Recapping SX-950

gmahoog

New Member
Hi everybody.

I've read through a ton of posts and I'm amazed at all the knowledge here. There is some real interesting reading and I've already learned a lot from you guys in the week I've been lurking here.

I recently fixed a power supply problem and now am thinking of recapping the whole unit. I've searched all over in the Pioneer and Vintage forums, but can't find a cap list for the SX-950. I've seen SX-850, SX-1050 and many others, but the SX-950 just hasn't turned up.

I am hoping that someone could provide me a link to a cap list.

I also noticed that most everyone goes with Nichicon capacitors. Are these superior to other brands or just the best fit?

Any help would be greatly appreciated.
 
nichicon's are a good value for the money...and we use the pw series for power supply circuits..and kl for the audio path typically..FWIW I would verify whats in your unit with a service manual and the unit in front of you..then make your own list...best way IMO
 
It is best to make your own cap list for each unit, why don't you take it apart and catalog the parts you are going to replace.

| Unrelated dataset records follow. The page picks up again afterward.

import Summits.CriticalPhenomena.PercolationContinuityZ3.Theorems.PercNearOneGluingNoHeavyLowerTailAntipodalR1PocketGrade
import HarnessLib

/-!
# The pocket flip, III: the graded injection and the reduction of ANTI₁-GRADED to the multiply attached residue

Support file for `stmt-CriticalPhenomena-4575` (memo `prim-gen-kcluster/KCLUSTER-gen79.md` §1; conjecture
ANTI₁-GRADED of `KCLUSTER-gen52.md` §3, whose per-level form on irreducible instances is the hypothesis `Hirr`
of `AntipodalR1.card_lSet_grade_le_of_irreducible`).  No definitions, no named facts, no sorries.
Continuation of `…AntipodalR1PocketFlip` (I) and `…AntipodalR1PocketGrade` (II).

Call `x ∈ L` **singly attached (at `c`)** if every vertex outside the pocket `Q = region ends x a c` that is
adjacent to `Q` is joined to `a` by an open path of `x` avoiding `Q`; and call `y ∈ R(b,c)` **singly attached**
if, with `S = region ends ȳ a c` the component of `c` in the support graph minus `O_a(y)`, every vertex outside
`S` adjacent to `S` is joined to `a` by a CLOSED path of `y` avoiding `S`.  (Memo notation: `r(x) = 1`,
`r'(y) = 1`.)

* `AntipodalR1.pocketFlip_attached`: the pocket flip of a singly attached `x ∈ L` is a singly attached
  element of `R(b,c)` (with the same pocket: part I's `pocket_eq_region_flip`).
* `AntipodalR1.card_lSet_attached_grade_le`: **for every level `t`,
  `#{x ∈ L : x singly attached, g(x) = t} ≤ #{y ∈ R(b,c) : y singly attached, g(y) = t}`** — by the pocket
  flip, which is injective (I), lands in the singly attached part of `R(b,c)` and preserves the grade (II).
  In particular `#{x ∈ L : singly attached, g = t} ≤ #{y ∈ R(b,c) : g = t}`
  (`AntipodalR1.card_lSet_attached_grade_le_rSet`).
* `AntipodalR1.card_lSet_grade_le_of_residual`: **REDUCTION** — if for every level
  `#{x ∈ L : NOT singly attached, g = t} ≤ #{y ∈ R(b,c) : NOT singly attached, g = t}` (the MULTIPLY ATTACHED
  residue), then ANTI₁-GRADED `#{x ∈ L : g = t} ≤ #{y ∈ R(b,c) : g = t}` holds for every `t`.
Part IV shows the converse (the flip is a bijection between the singly attached parts), so ANTI₁-GRADED is
EQUIVALENT to its multiply attached residue.  [this work]
-/

namespace Summit.CriticalPhenomena.PercolationContinuityZ3.Theorems

namespace AntipodalR1

open Finset Relation SimpleGraph

variable {V ι : Type*}

section Attached

variable {ends : ι → Sym2 V} {x y : ι → Bool} {a b c : V}

open Classical in
/-- Closed paths of `x` from `a` do not touch the pocket, so they are closed paths of the flipped colouring
avoiding the pocket. [this work] -/
theorem closedPath_avoid_of_mem_clus_false (hc : c ∉ clus ends x false a)
    (hy : ∀ e, y e = if (∃ v, v ∈ ends e ∧ v ∈ region ends x a c) then !x e else x e) {v : V}
    (hv : v ∈ clus ends x false a) :
    ReflTransGen (fun u w => w ∈ nbr ends y false u ∧
      u ∉ region ends x a c ∧ w ∉ region ends x a c) a v := by
  rw [mem_clus] at hv
  induction hv with
  | refl => exact ReflTransGen.refl
  | @tail u w hau huw ih =>
    obtain ⟨e, hxe, he⟩ := huw
    have huQ : u ∉ region ends x a c := fun huQ => not_mem_clus_of_region hc huQ hau
    have hwQ : w ∉ region ends x a c := fun hwQ =>
      not_mem_clus_of_region hc hwQ (hau.tail ⟨e, hxe, he⟩)
    have hye : y e = false := by rw [pocketFlip_of_not_touch hy (not_touch_of_ends he huQ hwQ), hxe]
    exact ih.tail ⟨⟨e, hye, he⟩, huQ, hwQ⟩

open Classical in
/-- **The pocket flip of a singly attached element is singly attached** (on the `R` side: the pocket of `c`
avoiding `O_a(y)` is the old pocket, and its outside neighbours are joined to `a` by closed paths of `y` avoiding
it). [this work] -/
theorem pocketFlip_attached (hc : c ∉ clus ends x false a)
    (hy : ∀ e, y e = if (∃ v, v ∈ ends e ∧ v ∈ region ends x a c) then !x e else x e)
    (hatt : ∀ w, w ∉ region ends x a c → (∃ e u, ends e = s(w, u) ∧ u ∈ region ends x a c) →
      ReflTransGen (fun u w => w ∈ nbr ends x true u ∧
        u ∉ region ends x a c ∧ w ∉ region ends x a c) a w) :
    ∀ w, w ∉ region ends (fun i => !y i) a c →
      (∃ e u, ends e = s(w, u) ∧ u ∈ region ends (fun i => !y i) a c) →
      ReflTransGen (fun u w => w ∈ nbr ends y false u ∧
        u ∉ region ends (fun i => !y i) a c ∧ w ∉ region ends (fun i => !y i) a c) a w := by
  rw [← pocket_eq_region_flip hc hy hatt]
  rintro w hwQ ⟨e, u, he, huQ⟩
  exact closedPath_avoid_of_mem_clus_false hc hy
    (mem_clus_of_adj_pocket hc huQ (by rw [he, Sym2.eq_swap]) hwQ)

end Attached

section Counting

variable [Finite V] [Fintype ι] [DecidableEq ι] (ends : ι → Sym2 V) (a b c : V)

open Classical in
/-- **The graded pocket-flip injection.**  For every level `t`:
`#{x ∈ L : singly attached, g(x) = t} ≤ #{y ∈ R(b,c) : singly attached, g(y) = t}`. [this work] -/
theorem card_lSet_attached_grade_le (t : ℕ) :
    ((lSet ends a b c).filter fun x =>
        (∀ w, w ∉ region ends x a c → (∃ e u, ends e = s(w, u) ∧ u ∈ region ends x a c) →
          ReflTransGen (fun u w => w ∈ nbr ends x true u ∧
            u ∉ region ends x a c ∧ w ∉ region ends x a c) a w) ∧
        Nat.card (fromEdgeSet {s : Sym2 V | ∃ e, x e = true ∧ ends e = s}).ConnectedComponent +
          Nat.card (fromEdgeSet {s : Sym2 V | ∃ e, x e = false ∧ ends e = s}).ConnectedComponent = t).card ≤
      ((rSet ends a b c).filter fun y =>
        (∀ w, w ∉ region ends (fun i => !y i) a c →
          (∃ e u, ends e = s(w, u) ∧ u ∈ region ends (fun i => !y i) a c) →
          ReflTransGen (fun u w => w ∈ nbr ends y false u ∧
            u ∉ region ends (fun i => !y i) a c ∧ w ∉ region ends (fun i => !y i) a c) a w) ∧
        Nat.card (fromEdgeSet {s : Sym2 V | ∃ e, y e = true ∧ ends e = s}).ConnectedComponent +
          Nat.card (fromEdgeSet {s : Sym2 V | ∃ e, y e = false ∧ ends e = s}).ConnectedComponent = t).card := by
  refine Finset.card_le_card_of_injOn
    (fun x e => if (∃ v, v ∈ ends e ∧ v ∈ region ends x a c) then !x e else x e) ?_ ?_
  · intro x hx
    rw [Finset.mem_coe, Finset.mem_filter] at hx
    obtain ⟨hxL, hatt, hxg⟩ := hx
    have hcK : c ∉ clus ends x false a := (mem_lSet.1 hxL).2.2.2.1
    rw [Finset.mem_coe, Finset.mem_filter]
    refine ⟨pocketFlip_mem_rSet hxL (y := fun e => if (∃ v, v ∈ ends e ∧ v ∈ region ends x a c) then !x e else x e)
        (fun _ => rfl) hatt, pocketFlip_attached hcK (fun _ => rfl) hatt, ?_⟩
    rw [← hxg]
    exact grade_pocketFlip hcK (y := fun e => if (∃ v, v ∈ ends e ∧ v ∈ region ends x a c) then !x e else x e)
      (fun _ => rfl) hatt
  · intro x₁ hx₁ x₂ hx₂ h
    rw [Finset.mem_coe, Finset.mem_filter] at hx₁ hx₂
    exact pocketFlip_injOn (mem_lSet.1 hx₁.1).2.2.2.1 (mem_lSet.1 hx₂.1).2.2.2.1
      (y := fun e => if (∃ v, v ∈ ends e ∧ v ∈ region ends x₁ a c) then !x₁ e else x₁ e)
      (fun _ => rfl) (fun e => by have h' := congrFun h e; dsimp only at h'; exact h') hx₁.2.1 hx₂.2.1

open Classical in
/-- The graded pocket-flip injection into all of `R(b,c)`:
`#{x ∈ L : singly attached, g(x) = t} ≤ #{y ∈ R(b,c) : g(y) = t}`. [this work] -/
theorem card_lSet_attached_grade_le_rSet (t : ℕ) :
    ((lSet ends a b c).filter fun x =>
        (∀ w, w ∉ region ends x a c → (∃ e u, ends e = s(w, u) ∧ u ∈ region ends x a c) →
          ReflTransGen (fun u w => w ∈ nbr ends x true u ∧
            u ∉ region ends x a c ∧ w ∉ region ends x a c) a w) ∧
        Nat.card (fromEdgeSet {s : Sym2 V | ∃ e, x e = true ∧ ends e = s}).ConnectedComponent +
          Nat.card (fromEdgeSet {s : Sym2 V | ∃ e, x e = false ∧ ends e = s}).ConnectedComponent = t).card ≤
      ((rSet ends a b c).filter fun y =>
        Nat.card (fromEdgeSet {s : Sym2 V | ∃ e, y e = true ∧ ends e = s}).ConnectedComponent +
          Nat.card (fromEdgeSet {s : Sym2 V | ∃ e, y e = false ∧ ends e = s}).ConnectedComponent = t).card := by
  refine (card_lSet_attached_grade_le ends a b c t).trans (Finset.card_le_card ?_)
  intro y hy
  rw [Finset.mem_filter] at hy ⊢
  exact ⟨hy.1, hy.2.2⟩

open Classical in
/-- **REDUCTION OF ANTI₁-GRADED TO THE MULTIPLY ATTACHED RESIDUE.**  If for every level `t` the elements of
`L` that are NOT singly attached at `c` are at most as many as the elements of `R(b,c)` that are NOT singly
attached, then ANTI₁-GRADED holds: `#{x ∈ L : g(x) = t} ≤ #{y ∈ R(b,c) : g(y) = t}` for every `t`. [this work] -/
theorem card_lSet_grade_le_of_residual
    (hres : ∀ t : ℕ,
      ((lSet ends a b c).filter fun x =>
        (¬ ∀ w, w ∉ region ends x a c → (∃ e u, ends e = s(w, u) ∧ u ∈ region ends x a c) →
          ReflTransGen (fun u w => w ∈ nbr ends x true u ∧
            u ∉ region ends x a c ∧ w ∉ region ends x a c) a w) ∧
        Nat.card (fromEdgeSet {s : Sym2 V | ∃ e, x e = true ∧ ends e = s}).ConnectedComponent +
          Nat.card (fromEdgeSet {s : Sym2 V | ∃ e, x e = false ∧ ends e = s}).ConnectedComponent = t).card ≤
      ((rSet ends a b c).filter fun y =>
        (¬ ∀ w, w ∉ region ends (fun i => !y i) a c →
          (∃ e u, ends e = s(w, u) ∧ u ∈ region ends (fun i => !y i) a c) →
          ReflTransGen (fun u w => w ∈ nbr ends y false u ∧
            u ∉ region ends (fun i => !y i) a c ∧ w ∉ region ends (fun i => !y i) a c) a w) ∧
        Nat.card (fromEdgeSet {s : Sym2 V | ∃ e, y e = true ∧ ends e = s}).ConnectedComponent +
          Nat.card (fromEdgeSet {s : Sym2 V | ∃ e, y e = false ∧ ends e = s}).ConnectedComponent = t).card)
    (t : ℕ) :
    ((lSet ends a b c).filter fun x =>
        Nat.card (fromEdgeSet {s : Sym2 V | ∃ e, x e = true ∧ ends e = s}).ConnectedComponent +
          Nat.card (fromEdgeSet {s : Sym2 V | ∃ e, x e = false ∧ ends e = s}).ConnectedComponent = t).card ≤
      ((rSet ends a b c).filter fun y =>
        Nat.card (fromEdgeSet {s : Sym2 V | ∃ e, y e = true ∧ ends e = s}).ConnectedComponent +
          Nat.card (fromEdgeSet {s : Sym2 V | ∃ e, y e = false ∧ ends e = s}).ConnectedComponent = t).card := by
  -- split both level sets into the singly attached part and the rest
  have h1 := card_lSet_attached_grade_le ends a b c t
  have h2 := hres t
  have splitL := Finset.card_filter_add_card_filter_not
    (s := (lSet ends a b c).filter fun x =>
      Nat.card (fromEdgeSet {s : Sym2 V | ∃ e, x e = true ∧ ends e = s}).ConnectedComponent +
        Nat.card (fromEdgeSet {s : Sym2 V | ∃ e, x e = false ∧ ends e = s}).ConnectedComponent = t)
    (fun x : ι → Bool => ∀ w, w ∉ region ends x a c → (∃ e u, ends e = s(w, u) ∧ u ∈ region ends x a c) →
      ReflTransGen (fun u w => w ∈ nbr ends x true u ∧
        u ∉ region ends x a c ∧ w ∉ region ends x a c) a w)
  have splitR := Finset.card_filter_add_card_filter_not
    (s := (rSet ends a b c).filter fun y =>
      Nat.card (fromEdgeSet {s : Sym2 V | ∃ e, y e = true ∧ ends e = s}).ConnectedComponent +
        Nat.card (fromEdgeSet {s : Sym2 V | ∃ e, y e = false ∧ ends e = s}).ConnectedComponent = t)
    (fun y : ι → Bool => ∀ w, w ∉ region ends (fun i => !y i) a c →
      (∃ e u, ends e = s(w, u) ∧ u ∈ region ends (fun i => !y i) a c) →
      ReflTransGen (fun u w => w ∈ nbr ends y false u ∧
        u ∉ region ends (fun i => !y i) a c ∧ w ∉ region ends (fun i => !y i) a c) a w)
  rw [Finset.filter_filter, Finset.filter_filter] at splitL splitR
  have eL1 : ((lSet ends a b c).filter fun x =>
      (Nat.card (fromEdgeSet {s : Sym2 V | ∃ e, x e = true ∧ ends e = s}).ConnectedComponent +
        Nat.card (fromEdgeSet {s : Sym2 V | ∃ e, x e = false ∧ ends e = s}).ConnectedComponent = t) ∧
      (∀ w, w ∉ region ends x a c → (∃ e u, ends e = s(w, u) ∧ u ∈ region ends x a c) →
        ReflTransGen (fun u w => w ∈ nbr ends x true u ∧
          u ∉ region ends x a c ∧ w ∉ region ends x a c) a w)).card =
      ((lSet ends a b c).filter fun x =>
        (∀ w, w ∉ region ends x a c → (∃ e u, ends e = s(w, u) ∧ u ∈ region ends x a c) →
          ReflTransGen (fun u w => w ∈ nbr ends x true u ∧
            u ∉ region ends x a c ∧ w ∉ region ends x a c) a w) ∧
        Nat.card (fromEdgeSet {s : Sym2 V | ∃ e, x e = true ∧ ends e = s}).ConnectedComponent +
          Nat.card (fromEdgeSet {s : Sym2 V | ∃ e, x e = false ∧ ends e = s}).ConnectedComponent = t).card := by
    congr 1; exact Finset.filter_congr fun x _ => and_comm
  have eL2 : ((lSet ends a b c).filter fun x =>
      (Nat.card (fromEdgeSet {s : Sym2 V | ∃ e, x e = true ∧ ends e = s}).ConnectedComponent +
        Nat.card (fromEdgeSet {s : Sym2 V | ∃ e, x e = false ∧ ends e = s}).ConnectedComponent = t) ∧
      ¬ (∀ w, w ∉ region ends x a c → (∃ e u, ends e = s(w, u) ∧ u ∈ region ends x a c) →
        ReflTransGen (fun u w => w ∈ nbr ends x true u ∧
          u ∉ region ends x a c ∧ w ∉ region ends x a c) a w)).card =
      ((lSet ends a b c).filter fun x =>
        (¬ ∀ w, w ∉ region ends x a c → (∃ e u, ends e = s(w, u) ∧ u ∈ region ends x a c) →
          ReflTransGen (fun u w => w ∈ nbr ends x true u ∧
            u ∉ region ends x a c ∧ w ∉ region ends x a c) a w) ∧
        Nat.card (fromEdgeSet {s : Sym2 V | ∃ e, x e = true ∧ ends e = s}).ConnectedComponent +
          Nat.card (fromEdgeSet {s : Sym2 V | ∃ e, x e = false ∧ ends e = s}).ConnectedComponent = t).card := by
    congr 1; exact Finset.filter_congr fun x _ => and_comm
  have eR1 : ((rSet ends a b c).filter fun y =>
      (Nat.card (fromEdgeSet {s : Sym2 V | ∃ e, y e = true ∧ ends e = s}).ConnectedComponent +
        Nat.card (fromEdgeSet {s : Sym2 V | ∃ e, y e = false ∧ ends e = s}).ConnectedComponent = t) ∧
      (∀ w, w ∉ region ends (fun i => !y i) a c →
        (∃ e u, ends e = s(w, u) ∧ u ∈ region ends (fun i => !y i) a c) →
        ReflTransGen (fun u w => w ∈ nbr ends y false u ∧
          u ∉ region ends (fun i => !y i) a c ∧ w ∉ region ends (fun i => !y i) a c) a w)).card =
      ((rSet ends a b c).filter fun y =>
        (∀ w, w ∉ region ends (fun i => !y i) a c →
          (∃ e u, ends e = s(w, u) ∧ u ∈ region ends (fun i => !y i) a c) →
          ReflTransGen (fun u w => w ∈ nbr ends y false u ∧
            u ∉ region ends (fun i => !y i) a c ∧ w ∉ region ends (fun i => !y i) a c) a w) ∧
        Nat.card (fromEdgeSet {s : Sym2 V | ∃ e, y e = true ∧ ends e = s}).ConnectedComponent +
          Nat.card (fromEdgeSet {s : Sym2 V | ∃ e, y e = false ∧ ends e = s}).ConnectedComponent = t).card := by
    congr 1; exact Finset.filter_congr fun x _ => and_comm
  have eR2 : ((rSet ends a b c).filter fun y =>
      (Nat.card (fromEdgeSet {s : Sym2 V | ∃ e, y e = true ∧ ends e = s}).ConnectedComponent +
        Nat.card (fromEdgeSet {s : Sym2 V | ∃ e, y e = false ∧ ends e = s}).ConnectedComponent = t) ∧
      ¬ (∀ w, w ∉ region ends (fun i => !y i) a c →
        (∃ e u, ends e = s(w, u) ∧ u ∈ region ends (fun i => !y i) a c) →
        ReflTransGen (fun u w => w ∈ nbr ends y false u ∧
          u ∉ region ends (fun i => !y i) a c ∧ w ∉ region ends (fun i => !y i) a c) a w)).card =
      ((rSet ends a b c).filter fun y =>
        (¬ ∀ w, w ∉ region ends (fun i => !y i) a c →
          (∃ e u, ends e = s(w, u) ∧ u ∈ region ends (fun i => !y i) a c) →
          ReflTransGen (fun u w => w ∈ nbr ends y false u ∧
            u ∉ region ends (fun i => !y i) a c ∧ w ∉ region ends (fun i => !y i) a c) a w) ∧
        Nat.card (fromEdgeSet {s : Sym2 V | ∃ e, y e = true ∧ ends e = s}).ConnectedComponent +
          Nat.card (fromEdgeSet {s : Sym2 V | ∃ e, y e = false ∧ ends e = s}).ConnectedComponent = t).card := by
    congr 1; exact Finset.filter_congr fun x _ => and_comm
  rw [eL1, eL2] at splitL
  rw [eR1, eR2] at splitR
  omega

end Counting

end AntipodalR1

end Summit.CriticalPhenomena.PercolationContinuityZ3.Theorems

Make note of unlabeled tantalum capacitors to look up in the schematics later, and familiarize yourself with the layout of the unit.
I use PM for the power supply (typically) and Nichicon caps in this order based on availability and size (The KZ are big!) KZ, FG, KT, KW, FW.
Panasonic ECQ polyester film caps for caps under 2.2uF
Nichicon is widely available from mouser, but if you want to use Panasonic caps (like FC, FM series) you must order from somewhere like Digikey.
Furthermore, I've found the best sounding caps are Elna Silmic II, and the best place to get those is AK sponsor partsconnexion.com
 
Pioneer SX-950 Recap List

Here is my 950 recap list, hope it helps! It details each cap and its replacement. Also included are the transistors that are known to get noisy in this model and their replacements.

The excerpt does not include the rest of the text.